Thanks for writing this, that was an interesting read!

I will continue to illustrate with separate components, since that's more general and can capture deeper uncertainty and worse moral uncertainty

Whether or not you think you can add separate components seems pretty important for the hedging approach. 

Indeed, if a portfolio dominates the default on each individual component, then some interventions in the portfolio must dominate the default overall.^[1] So if you can compare interventions based on their total effects, the existence of such portfolios imply that some interventions dominate the default.
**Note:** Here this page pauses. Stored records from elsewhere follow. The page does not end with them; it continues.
import Summits.NavierStokesRegularity.NavierStokesRegularity.Theorems.RobustBlowupPortabilityDivFreeTruncationKernel
import HarnessLib

/-!
# The corrector of the averaged truncation: splitting and substitution
  (tools for item stmt-NavierStokesRegularity-2928, `RobustBlowupPortability.DivFreeTruncation`)

On `ℝ³ = EuclideanSpace ℝ (Fin 3)`. For a continuous kernel `K(x, a, t) ∈ L(ℝ³)` vanishing for
`‖a‖ > ρ/16` and a continuous field `V`, the corrector
`𝒢(y) = ∫_{‖a‖ ≤ ρ/16} ∫₀¹ K(y, a, t)[V(t(y − a) + a)] dt da` splits at `t = 5/8` into two
product-set integrals (`corrector_split`), and on `‖y‖ < 2ρ` the part `t ≤ 5/8` equals, after the
substitution `b = (1 − t)a + ty` in the inner integral,
`∫_{‖b‖ ≤ 3ρ/2} ∫₀^{5/8} ι(t)³ K(y, ι(t)(b − ty), t)[V(b)] dt db` with any `ι` agreeing with
`(1 − t)⁻¹` on `t ≤ 3/4` (`corrector_near_eq_subst`): all the `y`-dependence has moved into the
kernel. Also the elementary Fubini computation `∫_{S × [t₁,t₂]} w(b) = (t₂ − t₁) ∫_S w`
(`setIntegral_prod_fst`).

HONEST FRAMING: calculus lemmas; nothing here bears on Navier–Stokes regularity.
-/

noncomputable section

set_option linter.dupNamespace false

namespace Summit.NavierStokesRegularity.NavierStokesRegularity.Theorems

open Set MeasureTheory Filter Topology Function ContinuousLinearMap Module Metric
open scoped ContDiff

namespace DivFreeTruncation

/-- Continuity of the corrector integrand `(a, t) ↦ K(y, a, t)[V(t(y − a) + a)]`. [folklore] -/
theorem continuous_correctorIntegrand
    {K : EuclideanSpace ℝ (Fin 3) → EuclideanSpace ℝ (Fin 3) → ℝ →
      (EuclideanSpace ℝ (Fin 3) →L[ℝ] EuclideanSpace ℝ (Fin 3))}
    (hKc : Continuous fun q : EuclideanSpace ℝ (Fin 3) × (EuclideanSpace ℝ (Fin 3) × ℝ) =>
      K q.1 q.2.1 q.2.2)
    {V : EuclideanSpace ℝ (Fin 3) → EuclideanSpace ℝ (Fin 3)} (hV : Continuous V)
    (y : EuclideanSpace ℝ (Fin 3)) :
    Continuous fun p : EuclideanSpace ℝ (Fin 3) × ℝ =>
      K y p.1 p.2 (V (p.2 • (y - p.1) + p.1)) := by
  have h1 : Continuous fun p : EuclideanSpace ℝ (Fin 3) × ℝ => K y p.1 p.2 :=
    hKc.comp (Continuous.prodMk_right y)
  exact h1.clm_apply (hV.comp ((continuous_snd.smul (continuous_const.sub continuous_fst)).add
    continuous_fst))

/-- **Splitting the corrector at `t = t₀`** into two product-set integrals. [folklore] -/
theorem corrector_split
    {K : EuclideanSpace ℝ (Fin 3) → EuclideanSpace ℝ (Fin 3) → ℝ →
      (EuclideanSpace ℝ (Fin 3) →L[ℝ] EuclideanSpace ℝ (Fin 3))}
    (hKc : Continuous fun q : EuclideanSpace ℝ (Fin 3) × (EuclideanSpace ℝ (Fin 3) × ℝ) =>
      K q.1 q.2.1 q.2.2)
    {V : EuclideanSpace ℝ (Fin 3) → EuclideanSpace ℝ (Fin 3)} (hV : Continuous V) (r : ℝ)
    (y : EuclideanSpace ℝ (Fin 3)) {t₀ : ℝ} (h0 : 0 ≤ t₀) (h1 : t₀ ≤ 1) :
    ∫ a in closedBall (0 : EuclideanSpace ℝ (Fin 3)) r, ∫ t in (0 : ℝ)..1,
        K y a t (V (t • (y - a) + a)) =
      (∫ p in closedBall (0 : EuclideanSpace ℝ (Fin 3)) r ×ˢ Icc 0 t₀,
        K y p.1 p.2 (V (p.2 • (y - p.1) + p.1))) +
      ∫ p in closedBall (0 : EuclideanSpace ℝ (Fin 3)) r ×ˢ Icc t₀ 1,
        K y p.1 p.2 (V (p.2 • (y - p.1) + p.1)) := by
  set F : EuclideanSpace ℝ (Fin 3) × ℝ → EuclideanSpace ℝ (Fin 3) :=
    fun p => K y p.1 p.2 (V (p.2 • (y - p.1) + p.1)) with hF_def
  have hF : Continuous F := continuous_correctorIntegrand hKc hV y
  have hS : IsCompact (closedBall (0 : EuclideanSpace ℝ (Fin 3)) r) := isCompact_closedBall _ _
  have hFi : ∀ (a : EuclideanSpace ℝ (Fin 3)) (s₁ s₂ : ℝ),
      IntervalIntegrable (fun t => F (a, t)) volume s₁ s₂ := fun a s₁ s₂ =>
    (hF.comp (Continuous.prodMk_right a)).intervalIntegrable s₁ s₂
  have hsplit : ∀ a, ∫ t in (0 : ℝ)..1, F (a, t) =
      (∫ t in (0 : ℝ)..t₀, F (a, t)) + ∫ t in t₀..1, F (a, t) := fun a =>
    (intervalIntegral.integral_add_adjacent_intervals (hFi a 0 t₀) (hFi a t₀ 1)).symm
  have hc : ∀ s₁ s₂ : ℝ, Continuous fun a : EuclideanSpace ℝ (Fin 3) =>
      ∫ t in s₁..s₂, F (a, t) := fun s₁ s₂ =>
    intervalIntegral.continuous_parametric_intervalIntegral_of_continuous'
      (f := fun a t => F (a, t)) (hF.comp (continuous_fst.prodMk continuous_snd)) s₁ s₂
  have hi : ∀ s₁ s₂ : ℝ, IntegrableOn (fun a : EuclideanSpace ℝ (Fin 3) =>
      ∫ t in s₁..s₂, F (a, t)) (closedBall 0 r) volume := fun s₁ s₂ =>
    (hc s₁ s₂).continuousOn.integrableOn_compact hS
  change (∫ a in closedBall (0 : EuclideanSpace ℝ (Fin 3)) r, ∫ t in (0 : ℝ)..1, F (a, t)) =
    (∫ p in closedBall (0 : EuclideanSpace ℝ (Fin 3)) r ×ˢ Icc 0 t₀, F p) +
      ∫ p in closedBall (0 : EuclideanSpace ℝ (Fin 3)) r ×ˢ Icc t₀ 1, F p
  rw [setIntegral_congr_fun measurableSet_closedBall (fun a _ => hsplit a),
    integral_add (hi 0 t₀) (hi t₀ 1),
    setIntegral_intervalIntegral_eq_setIntegral_prod hF hS h0,
    setIntegral_intervalIntegral_eq_setIntegral_prod hF hS h1]

/-- A product-set integral over `S × T` (volume) as an iterated integral with the `t`-integral
outside. [folklore] -/
theorem setIntegral_prod_eq_integral_snd_fst {G : Type*} [NormedAddCommGroup G] [NormedSpace ℝ G]
    {F : EuclideanSpace ℝ (Fin 3) × ℝ → G} (hF : Continuous F)
    {S : Set (EuclideanSpace ℝ (Fin 3))} (hS : IsCompact S) {T : Set ℝ} (hT : IsCompact T) :
    ∫ p in S ×ˢ T, F p = ∫ t in T, ∫ a in S, F (a, t) := by
  have hFon : IntegrableOn F (S ×ˢ T) ((volume : Measure (EuclideanSpace ℝ (Fin 3))).prod
      (volume : Measure ℝ)) :=
    hF.continuousOn.integrableOn_compact (hS.prod hT)
  have hFint : Integrable F (((volume : Measure (EuclideanSpace ℝ (Fin 3))).restrict S).prod
      ((volume : Measure ℝ).restrict T)) := by
    rw [Measure.prod_restrict]; exact hFon
  have hmeas : (volume : Measure (EuclideanSpace ℝ (Fin 3) × ℝ)).restrict (S ×ˢ T) =
      (((volume : Measure (EuclideanSpace ℝ (Fin 3))).restrict S).prod
        ((volume : Measure ℝ).restrict T)) := by
    rw [Measure.volume_eq_prod, Measure.prod_restrict]
  rw [hmeas, integral_prod_symm F hFint]

/-- **The substitution `b = (1 − t)a + ty` in the near part of the corrector.** For a continuous
kernel vanishing for `‖a‖ > ρ/16`, continuous `V`, `ι = (1 − t)⁻¹` on `t ≤ 3/4` and `‖y‖ < 2ρ`:
`∫_{‖a‖≤ρ/16} ∫₀^{5/8} K(y,a,t)[V(t(y−a)+a)] = ∫_{‖b‖≤3ρ/2} ∫₀^{5/8} ι(t)³ K(y, ι(t)(b − ty), t)[V(b)]`
(Fubini, Haar scaling `(1 − t)³`, translation invariance; the new variable stays in `‖b‖ ≤ 3ρ/2`
by `norm_subst_le`). [folklore] -/
theorem corrector_near_eq_subst
    {K : EuclideanSpace ℝ (Fin 3) → EuclideanSpace ℝ (Fin 3) → ℝ →
      (EuclideanSpace ℝ (Fin 3) →L[ℝ] EuclideanSpace ℝ (Fin 3))}
    (hKc : Continuous fun q : EuclideanSpace ℝ (Fin 3) × (EuclideanSpace ℝ (Fin 3) × ℝ) =>
      K q.1 q.2.1 q.2.2)
    {ρ : ℝ} (hK0 : ∀ x a t, ρ / 16 < ‖a‖ → K x a t = 0)
    {V : EuclideanSpace ℝ (Fin 3) → EuclideanSpace ℝ (Fin 3)} (hV : Continuous V)
    {ι : ℝ → ℝ} (hιc : Continuous ι) (hι : ∀ t : ℝ, t ≤ 3 / 4 → ι t = (1 - t)⁻¹)
    {y : EuclideanSpace ℝ (Fin 3)} (hy : ‖y‖ < 2 * ρ) :
    ∫ p in closedBall (0 : EuclideanSpace ℝ (Fin 3)) (ρ / 16) ×ˢ Icc (0 : ℝ) (5 / 8),
        K y p.1 p.2 (V (p.2 • (y - p.1) + p.1)) =
      ∫ q in closedBall (0 : EuclideanSpace ℝ (Fin 3)) (3 * ρ / 2) ×ˢ Icc (0 : ℝ) (5 / 8),
        ((ι q.2) ^ 3 • K y (ι q.2 • (q.1 - q.2 • y)) q.2) (V q.1) := by
  set F : EuclideanSpace ℝ (Fin 3) × ℝ → EuclideanSpace ℝ (Fin 3) :=
    fun p => K y p.1 p.2 (V (p.2 • (y - p.1) + p.1)) with hF_def
  set G : EuclideanSpace ℝ (Fin 3) × ℝ → EuclideanSpace ℝ (Fin 3) :=
    fun q => ((ι q.2) ^ 3 • K y (ι q.2 • (q.1 - q.2 • y)) q.2) (V q.1) with hG_def
  have hF : Continuous F := continuous_correctorIntegrand hKc hV y
  have hG : Continuous G := by
    have h1 : Continuous fun q : EuclideanSpace ℝ (Fin 3) × ℝ =>
        K y (ι q.2 • (q.1 - q.2 • y)) q.2 :=
      hKc.comp (continuous_const.prodMk (((hιc.comp continuous_snd).smul
        (continuous_fst.sub (continuous_snd.smul continuous_const))).prodMk continuous_snd))
    exact (((hιc.comp continuous_snd).pow 3).smul h1).clm_apply (hV.comp continuous_fst)
  have hS : IsCompact (closedBall (0 : EuclideanSpace ℝ (Fin 3)) (ρ / 16)) :=
    isCompact_closedBall _ _
  have hSb : IsCompact (closedBall (0 : EuclideanSpace ℝ (Fin 3)) (3 * ρ / 2)) :=
    isCompact_closedBall _ _
  have hT : IsCompact (Icc (0 : ℝ) (5 / 8)) := isCompact_Icc
  -- the inner substitution, for each `t ∈ [0, 5/8]`
  have core : ∀ t ∈ Icc (0 : ℝ) (5 / 8),
      ∫ a in closedBall (0 : EuclideanSpace ℝ (Fin 3)) (ρ / 16), F (a, t) =
        ∫ b in closedBall (0 : EuclideanSpace ℝ (Fin 3)) (3 * ρ / 2), G (b, t) := by
    intro t ht
    obtain ⟨ht0, ht1⟩ := ht
    have hlt : t < 1 := by linarith
    have hne : t ≠ 1 := hlt.ne
    have hιt : ι t = (1 - t)⁻¹ := hι t (by linarith)
    have hFS : ∀ a, a ∉ closedBall (0 : EuclideanSpace ℝ (Fin 3)) (ρ / 16) → F (a, t) = 0 := by
      intro a ha
      rw [mem_closedBall_zero_iff, not_le] at ha
      simp [hF_def, hK0 y a t ha]
    have hGS : ∀ b, b ∉ closedBall (0 : EuclideanSpace ℝ (Fin 3)) (3 * ρ / 2) → G (b, t) = 0 := by
      intro b hb
      rw [mem_closedBall_zero_iff, not_le] at hb
      have hbig : ρ / 16 < ‖ι t • (b - t • y)‖ := by
        by_contra h
        rw [not_lt, hιt] at h
        have := norm_subst_le h hy.le ht0 ht1
        linarith
      simp [hG_def, hK0 y _ t hbig]
    rw [setIntegral_eq_integral_of_forall_compl_eq_zero hFS,
      setIntegral_eq_integral_of_forall_compl_eq_zero hGS,
      integral_eq_smul_integral_comp_subst (fun a => F (a, t)) hlt y, ← integral_smul]
    congr 1
    funext b
    have hseg := segment_subst_eq hne y b
    simp only [hF_def, hG_def, hseg, _root_.FunLike.coe_smul, Pi.smul_apply, hιt, inv_pow]
  rw [setIntegral_prod_eq_integral_snd_fst hF hS hT, setIntegral_prod_eq_integral_snd_fst hG hSb hT]
  exact setIntegral_congr_fun measurableSet_Icc core

/-- Fubini for an integrand depending on the first variable only:
`∫_{S × [t₁, t₂]} w(b) = (t₂ − t₁) ∫_S w`. [folklore] -/
theorem setIntegral_prod_fst {w : EuclideanSpace ℝ (Fin 3) → ℝ} (hw : Continuous w)
    {S : Set (EuclideanSpace ℝ (Fin 3))} (hS : IsCompact S) {t₁ t₂ : ℝ} (ht : t₁ ≤ t₂) :
    ∫ q in S ×ˢ Icc t₁ t₂, w q.1 = (t₂ - t₁) * ∫ b in S, w b := by
  have hF : Continuous fun q : EuclideanSpace ℝ (Fin 3) × ℝ => w q.1 := hw.comp continuous_fst
  have hFon : IntegrableOn (fun q : EuclideanSpace ℝ (Fin 3) × ℝ => w q.1) (S ×ˢ Icc t₁ t₂)
      ((volume : Measure (EuclideanSpace ℝ (Fin 3))).prod (volume : Measure ℝ)) :=
    hF.continuousOn.integrableOn_compact (hS.prod isCompact_Icc)
  rw [Measure.volume_eq_prod, setIntegral_prod _ hFon]
  simp only [setIntegral_const, Real.volume_real_Icc_of_le ht, smul_eq_mul]
  rw [integral_const_mul]

end DivFreeTruncation

end Summit.NavierStokesRegularity.NavierStokesRegularity.Theorems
Intuitively then, you would prefer investing in one of those interventions over hedging? (Although a complication I haven't thought about is that you should compare interventions with one another too, unless you think the default has a privileged status.)

Given the above, a worry I have is that the hedging approach doesn't save us from cluelessness, because we don't have access to an overall-better-than-the-default intervention to begin with.

To put my two questions in more concrete terms:

1. In your example, how do we become confident that the wild animal intervention is worst-case net-positive compared to the default?
2. Given that we're confident about (1), why prefer a portfolio to investing solely in the wild animal intervention?

1. ^{^}

   Sketch of proof: Let $w_i$ be ressources allocated to intervention $A_i$ in your portfolio, and let $a_i^j$ be the worst-case effect of intervention $A_i$ on component $j$. Then

   $$\sum _{i,j}{w}_i{a}_i^j=\sum _i\left(\sum _j{a}_i^j\right)w_i\ge 0$$

   and there is an intervention for which worst-case effects are in aggregate non-negative.